Sir James guardó silencio e hizo girar lentamente su copa sobre el mantel de encaje. Luego, en tono más reposado, dijo:

—O quizá suceda más pronto.

Los demás tenían los ojos clavados en la copa que giraba sobre el mantel, las facetas reflejando la luz de los candelabros, el champán de color amarillo claro agitándose.

De repente Valentine dijo:

—¡Eso no ocurrirá nunca! —e hizo un gesto con la mano para que les sirvieran el postre.

Entraron bandejas de fruta y queso. El oficial de distrito Briggs fue el primero en servirse, diciendo:

—Son gente rara, estos negros. Su concepto del dolor y la muerte es distinto del nuestro. Nada les preocupa. Desde que nacen les enseñan a no demostrar debilidad. Y lo aceptan todo tan fácilmente. Las enfermedades, la muerte, el hambre… para ellos todo es
shauri ya mungu,
la voluntad de Dios.

—¿Creen en un dios único? —preguntó Grace, dirigiéndose a sir James.
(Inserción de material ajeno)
import Mathlib.Algebra.Group.Prod
import Mathlib.Data.Finset.Prod
import Mathlib.Tactic.Abel

/-!
# Self-converse lift of a two-family system — explicit / elementary route (siege k22)

Item `stmt-MatrixMultiplication-14308` (`FourierTwoFamiliesModP.PrimeTwoFamilies`, the CKSU two-families
property over prime cyclic hosts), line `Sketch`, registered stub `selfConverseLift`.

Setting.  `P Q : Fin r → Finset K` are `r` "letters" `(P c, Q c)` in an additive commutative group `K`;
`hD` says every letter is *direct* (`x - x' + (y - y') = 0` with `x, x' ∈ P c`, `y, y' ∈ Q c` forces
`x = x'`, `y = y'`), and `hπ` says that for every ordered pair of distinct letters `σ ≠ τ` the cross
differences `Q τ - P σ` avoid every diagonal difference set `Q c - P c`, either for the pair itself or for
its image `(π σ, π τ)` under a self-map `π` of the letters.  The stub asserts that the `r` product blocks
`(P σ ×ˢ P (π σ), Q σ ×ˢ Q (π σ))` in `K × K` then satisfy

* (W) each block is direct, and
* (X) a relation `a - a' + (b - b') = 0` with `a` from block `i`, `a', b` from block `j` and `b'` from
  block `k` forces `i = k`.

Proof (entirely elementary, no transport through `Fin 2 → K` and no appeal to the general code lift).
The group structure on `K × K` is componentwise, so the relation splits into its two coordinates
(`Prod.fst_sub`, `Prod.fst_add`, … are definitional).  (W) is `hD σ` on the first coordinates and
`hD (π σ)` on the second, glued by `Prod.ext`.  For (X) suppose `i ≠ k`; rewriting the coordinate
relations as `b'.1 - a.1 = b.1 - a'.1` and `b'.2 - a.2 = b.2 - a'.2` (`cross_sub_eq_diag_sub`), the first
alternative of `hπ i k` is refuted by the first coordinates with witness letter `c := j`, and the second
alternative by the second coordinates with witness letter `c := π j`.

Only the registered stub is proved (same name and signature, in its own namespace), plus one private
rearrangement lemma.
-/

-- single-conjunct summit: the mandated namespace repeats `MatrixMultiplication` (summit = sub-problem).
set_option linter.dupNamespace false

namespace Summit.MatrixMultiplication.MatrixMultiplication.Theorems.PrimeTwoFamilies.SelfConverseLiftK22

/-- Rearrangement used for clause (X): the defining relation `x - x' + (y - y') = 0` of a block system
says exactly that the "cross" difference `y' - x` equals the "diagonal" difference `y - x'`. -/
private theorem cross_sub_eq_diag_sub {K : Type*} [AddCommGroup K] {x x' y y' : K}
    (h : (x - x') + (y - y') = 0) : y' - x = y - x' := by
  have key : y' - x - (y - x') = -((x - x') + (y - y')) := by abel
  rwa [h, neg_zero, sub_eq_zero] at key

/-- **Self-converse lift** (registered stub `selfConverseLift` of crux `PrimeTwoFamilies`, line `Sketch`).
If every letter `(P c, Q c)` is direct (`hD`) and a self-map `π` of the letters strongly separates every
ordered pair of distinct letters either directly or after applying `π` (`hπ`), then the `r` product blocks
`(P σ ×ˢ P (π σ), Q σ ×ˢ Q (π σ))` in `K × K` satisfy clause (W) (first conjunct: each block is direct)
and clause (X) (second conjunct: `a - a' + (b - b') = 0` with `a ∈` block `i`, `a', b ∈` block `j`,
`b' ∈` block `k` forces `i = k`).  Elementary proof: split the relation into coordinates; (W) is `hD`
coordinatewise, and (X) follows because the first alternative of `hπ i k` is contradicted by the first
coordinates (witness letter `j`) and the second by the second coordinates (witness letter `π j`). -/
theorem selfConverseLift {K : Type*} [AddCommGroup K] [DecidableEq K] {r : ℕ}
    (P Q : Fin r → Finset K)
    (hD : ∀ c : Fin r, ∀ x ∈ P c, ∀ x' ∈ P c, ∀ y ∈ Q c, ∀ y' ∈ Q c,
      (x - x') + (y - y') = 0 → x = x' ∧ y = y')
    (π : Fin r → Fin r)
    (hπ : ∀ σ τ : Fin r, σ ≠ τ →
      (∀ p ∈ P σ, ∀ q ∈ Q τ, ∀ c : Fin r, ∀ p' ∈ P c, ∀ q' ∈ Q c, q - p ≠ q' - p') ∨
      (∀ p ∈ P (π σ), ∀ q ∈ Q (π τ), ∀ c : Fin r, ∀ p' ∈ P c, ∀ q' ∈ Q c, q - p ≠ q' - p')) :
    (∀ σ : Fin r, ∀ a ∈ P σ ×ˢ P (π σ), ∀ a' ∈ P σ ×ˢ P (π σ),
      ∀ b ∈ Q σ ×ˢ Q (π σ), ∀ b' ∈ Q σ ×ˢ Q (π σ),
        (a - a') + (b - b') = 0 → a = a' ∧ b = b') ∧
    (∀ i j k : Fin r, ∀ a ∈ P i ×ˢ P (π i), ∀ a' ∈ P j ×ˢ P (π j),
      ∀ b ∈ Q j ×ˢ Q (π j), ∀ b' ∈ Q k ×ˢ Q (π k),
        (a - a') + (b - b') = 0 → i = k) := by
  refine ⟨?_, ?_⟩
  · -- (W): each product block is direct, coordinate by coordinate.
    intro σ a ha a' ha' b hb b' hb' h
    rw [Finset.mem_product] at ha ha' hb hb'
    have h1 : (a.1 - a'.1) + (b.1 - b'.1) = 0 := congrArg Prod.fst h
    have h2 : (a.2 - a'.2) + (b.2 - b'.2) = 0 := congrArg Prod.snd h
    obtain ⟨ha1, hb1⟩ := hD σ a.1 ha.1 a'.1 ha'.1 b.1 hb.1 b'.1 hb'.1 h1
    obtain ⟨ha2, hb2⟩ := hD (π σ) a.2 ha.2 a'.2 ha'.2 b.2 hb.2 b'.2 hb'.2 h2
    exact ⟨Prod.ext ha1 ha2, Prod.ext hb1 hb2⟩
  · -- (X): if `i ≠ k`, one of the two coordinates violates the separation hypothesis `hπ i k`.
    intro i j k a ha a' ha' b hb b' hb' h
    rw [Finset.mem_product] at ha ha' hb hb'
    by_contra hik
    have h1 : b'.1 - a.1 = b.1 - a'.1 := cross_sub_eq_diag_sub (congrArg Prod.fst h)
    have h2 : b'.2 - a.2 = b.2 - a'.2 := cross_sub_eq_diag_sub (congrArg Prod.snd h)
    rcases hπ i k hik with hsep | hsep
    · exact hsep a.1 ha.1 b'.1 hb'.1 j a'.1 ha'.1 b.1 hb.1 h1
    · exact hsep a.2 ha.2 b'.2 hb'.2 (π j) a'.2 ha'.2 b.2 hb.2 h2

end Summit.MatrixMultiplication.MatrixMultiplication.Theorems.PrimeTwoFamilies.SelfConverseLiftK22
import Mathlib.Analysis.SpecialFunctions.Complex.Arg
import Mathlib.Analysis.SpecialFunctions.Complex.Log
import Literature.AlgebraicTopology.SingularHomology.CircleIntegralCocycle
import Literature.AlgebraicTopology.SingularHomology.SubsetCochainsEmbedding
import Literature.AlgebraicTopology.SingularHomology.HurewiczProofs
import Literature.AlgebraicTopology.SingularHomology.CechToSingular
import HarnessLib

/-!
# Winding cochains of nowhere-zero functions and the first Chern class of an exponential cocycle

Let `V = (V_i)` be a family of subsets of a space `X`, `G_ij : X → ℂ` continuous on `V_i ∩ V_j`
with `G_ij + G_jk − G_ik = 2πi n_ijk` (integers `n_ijk`) on `V_i ∩ V_j ∩ V_k` — so that
`g_ij = exp G_ij` is a multiplicative `ℂˣ`-cocycle and `n` is "its first Chern class" as an
integer Čech `2`-cocycle (Griffiths–Harris p. 141: `c₁(L) = δ((1/2πi) log g)`; Bott–Tu (1982),
§6 and Prop. 11.? / p. 73 for the Euler class of a circle bundle) — and suppose the cocycle is a
COBOUNDARY OF CONTINUOUS UNITS: `h_j = exp(G_ij) h_i` on `V_i ∩ V_j` for functions `h_i`
continuous and nowhere zero on `V_i`. Then the Čech cocycle `n` dies in the singular cohomology of
the covered set: its image under the Čech-to-small map of
`Literature.AlgebraicTopology.SingularHomology.CechToSingular` vanishes
(`cechToSmall_constCocycle_eq_zero_of_units`). This is the topological half of "`c₁` of a
trivial line bundle is zero", in a form that needs NO logarithms of the `h_i` (the sets `V_i` may
have any shape): the primitive is the explicit element of total degree `1` of the Čech–singular
double complex whose components are the integer WINDING `1`-cochains `w_i = h_i^* ϑ` of the `h_i`
(`ϑ` the integral winding cocycle of `ℝ/ℤ`, `CircleIntegralCocycle`) and the integer `0`-cochains
`e_ij = ⌊Im G_ij / 2π + θ_i⌋` (`θ_i ∈ [0,1)` the normalised angle of `h_i`); the identities
`δ_sing w_i = 0`, `w_j − w_i = δ_sing e_ij`, `e_ij + e_jk − e_ik = n_ijk` are the unique path
lifting for `ℝ → ℝ/ℤ` (Hatcher Prop. 1.30 / Thm. 1.7).

* `turn : ℂ → ℝ/ℤ` — the normalised argument `arg z / 2π mod 1`, continuous off `0`, additive on
  products, `turn (exp ζ) = Im ζ / 2π`;
* `windingValue`, `windingValue_face` (cocycle identity), `windingValue_eq_floor` (as the end
  point of the lift of `t ↦ turn (h (τ t))`), `windingValue_mul_exp` (the coboundary identity);
* `constCechCocycle V n` — an integer-valued constant Čech `2`-cocycle of `0`-cocycles, and the
  theorem `cechToSmall_constCocycle_eq_zero_of_units`.

No named facts; everything is proved.

## References

* A. Hatcher, *Algebraic Topology*, CUP 2002, Thm. 1.7, Prop. 1.30, §3.1 p. 198. [HatcherAT2002]
* P. Griffiths, J. Harris, *Principles of Algebraic Geometry*, Wiley 1978, pp. 139–141.
  [GriffithsHarris1978]
* R. Bott, L. W. Tu, *Differential Forms in Algebraic Topology*, Springer 1982, §8–§9,
  Prop. 9.5. [BottTu1982Forms]
-/

noncomputable section

set_option backward.isDefEq.respectTransparency false

open CategoryTheory Set Complex

namespace Literature.AlgebraicTopology.SingularHomology

open SingularSimplex HurewiczProof

/-! ### The normalised argument `turn : ℂ → ℝ/ℤ` -/

section Turn

/-- **The normalised argument** `turn z = arg z / 2π ∈ ℝ/ℤ` (the angle `arg z ∈ ℝ/2πℤ` rescaled
to the circle of length `1`). [folklore] -/
def turn (z : ℂ) : UnitAddCircle :=
  AddCircle.equivAddCircle (2 * Real.pi) 1 (by positivity) one_ne_zero (Complex.arg z : Real.Angle)

/-- `turn` as the rescaling of the angle-valued argument. [folklore] -/
theorem turn_eq (z : ℂ) :
    turn z = AddCircle.equivAddCircle (2 * Real.pi) 1 (by positivity) one_ne_zero
      (Complex.arg z : Real.Angle) :=
  rfl
/-- **S5b (composition, sorry-free; skeleton v12 dissolves the glue `stub_subgroupOrderGlue`)**: the subgroup-order solver from the regulator
solver (hypothesis 3) by the advice chain P8 over the class stage P9. -/
theorem subgroupOrder_of_parts (hSem : ClaimTableSem) (hLaw : ClaimSamplingLaw) :
    (∀ (G : Type) [CommGroup G] (T : ℕ) (c : Fin T → G),
      ∃ φ : Multiplicative (Fin T → ℤ) →* G, (∀ v : Fin T → ℤ, φ (Multiplicative.ofAdd v) = ∏ i, c i ^ v i) ∧
        φ.ker.index = Nat.card (Subgroup.closure (Set.range c))) →
    (∀ (m : ℕ) (ps : List ℕ), (∀ r : ℕ, r ^ 3 ≠ m) →
      ∀ (K : Type) [Field K] [NumberField K] (K' : Type) [Field K'] [NumberField K'],
        Module.finrank ℚ K = 3 → (∃ α : K, α ^ 3 = (m : K)) →
        Module.finrank ℚ K' = 3 → (∃ α' : K', α' ^ 3 = (m : K')) →
        Nat.card (Subgroup.closure {c : ClassGroup (𝓞 K) | ∃ p ∈ ps, ∃ P : Ideal (𝓞 K),
            ∃ hP : P ∈ nonZeroDivisors (Ideal (𝓞 K)), P.IsPrime ∧ Ideal.absNorm P = p ∧ c = ClassGroup.mk0 ⟨P, hP⟩}) =
          Nat.card (Subgroup.closure {c : ClassGroup (𝓞 K') | ∃ p ∈ ps, ∃ P : Ideal (𝓞 K'),
            ∃ hP : P ∈ nonZeroDivisors (Ideal (𝓞 K')), P.IsPrime ∧ Ideal.absNorm P = p ∧ c = ClassGroup.mk0 ⟨P, hP⟩})) →
    (IsQSolvable fun w => {y | ∀ (x : List Bool) (f a b k : ℕ),
      w = boolPair (boolPair x (boolPair (encodeNat f) (boolPair (encodeNat a) (encodeNat b)))) (List.replicate k true) →
      decodeNat x = f ^ 3 * (a * b ^ 2) → Squarefree (a * b) →
      ∀ (K : Type) [Field K] [NumberField K], Module.finrank ℚ K = 3 →
        (∀ r : ℕ, r ^ 3 ≠ decodeNat x) → (∃ α : K, α ^ 3 = (decodeNat x : K)) →
        ∃ (r : ℕ) (t : List Bool), y = boolPair (encodeNat r) t ∧
          |(r : ℝ) - 2 ^ k * NumberField.Units.regulator K| ≤ 1}) →
    IsQSolvable fun w => {y | ∀ (x : List Bool) (f a b : ℕ) (ps : List ℕ),
        w = boolPair x (boolPair (boolPair (encodeNat f) (boolPair (encodeNat a) (encodeNat b)))
          (encodingListNatBool.encode ps)) →
        decodeNat x = f ^ 3 * (a * b ^ 2) → Squarefree (a * b) →
        ∀ (K : Type) [Field K] [NumberField K], Module.finrank ℚ K = 3 →
          (∀ r : ℕ, r ^ 3 ≠ decodeNat x) → (∃ α : K, α ^ 3 = (decodeNat x : K)) →
          (∀ p ∈ ps, p.Prime ∧ ¬ p ∣ 3 * decodeNat x) →
          ∃ t : List Bool, y = boolPair (encodeNat (Nat.card (Subgroup.closure
            {c : ClassGroup (𝓞 K) | ∃ p ∈ ps, ∃ P : Ideal (𝓞 K), ∃ hP : P ∈ nonZeroDivisors (Ideal (𝓞 K)),
              P.IsPrime ∧ Ideal.absNorm P = p ∧ c = ClassGroup.mk0 ⟨P, hP⟩}))) t} := by
  intro h1 h2 h3
  obtain ⟨qry, hqry, hWF, pre, post, hpre, hpost, F, hfree, hU, hF⟩ := (classStage_of_parts hSem hLaw stub_cubeRootsModP h1 h2).1
  have hincl₁ := (classStage_of_parts hSem hLaw stub_cubeRootsModP h1 h2).2.1
  have hincl₂ := (classStage_of_parts hSem hLaw stub_cubeRootsModP h1 h2).2.2.1
  have hconv := (classStage_of_parts hSem hLaw stub_cubeRootsModP h1 h2).2.2.2
  refine IsQSolvable.mono (stub_adviceChain _ _ qry _ _ hqry hWF hconv (IsQSolvable.mono h3 fun q y hy => hincl₁ q y hy)
    ⟨pre, post, hpre, hpost, F, hfree, hU, hF⟩) fun w z hz => hincl₂ w z hz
—Los kikuyu son un pueblo muy religioso. Rinden culto a Ngai, creador del mundo. Ngai vive en el monte Kenia y no se distingue demasiado de algunas versiones de Jehová.

—Blasfemia —musitó Valentine.

Sir James sonrió.

—Los kikuyu no son politeístas. No tienen que renunciar a muchas cosas para convertirse al cristianismo, y salen ganando mucho. Por esto los misioneros tienen tanto éxito.

—Por lo que veo, los kikuyu deben de ser gente sencilla.

—Al contrario, no lo son. Y ahí es donde se equivocan muchos blancos. Los kikuyu son gente compleja en lo que se refiere a su pensamiento, a la estructura de su sociedad. Tardaría horas en hablarle de todos sus tabúes.

—Entonces no lo hagas —dijo Valentine, cogiendo la tercera botella de champán. Sus ojos parecían arder y se posaban a menudo en lady Rose.

—James, esta tarde me habló usted de la hechicera de esta región, de Wachera. ¿Es una jefe? —preguntó Grace.

—Santo cielo, no. Las mujeres kikuyu no son líderes. Apenas si las consideran personas. Son objetos propiedad de los hombres. Sus padres las venden, y sus esposos las compran. De hecho, la palabra kikuyu para designar al esposo significa «propietario». Y la que equivale a «hombre»,
murume,
significa «poderoso», «objeto de gran valor», «amo y señor», mientras que la palabra kikuyu para designar a la mujer es
muka,
que significa «persona sometida», «llorar por nada», y «propensa al pánico».
Muka
también significa «cobarde» y «objeto sin valor».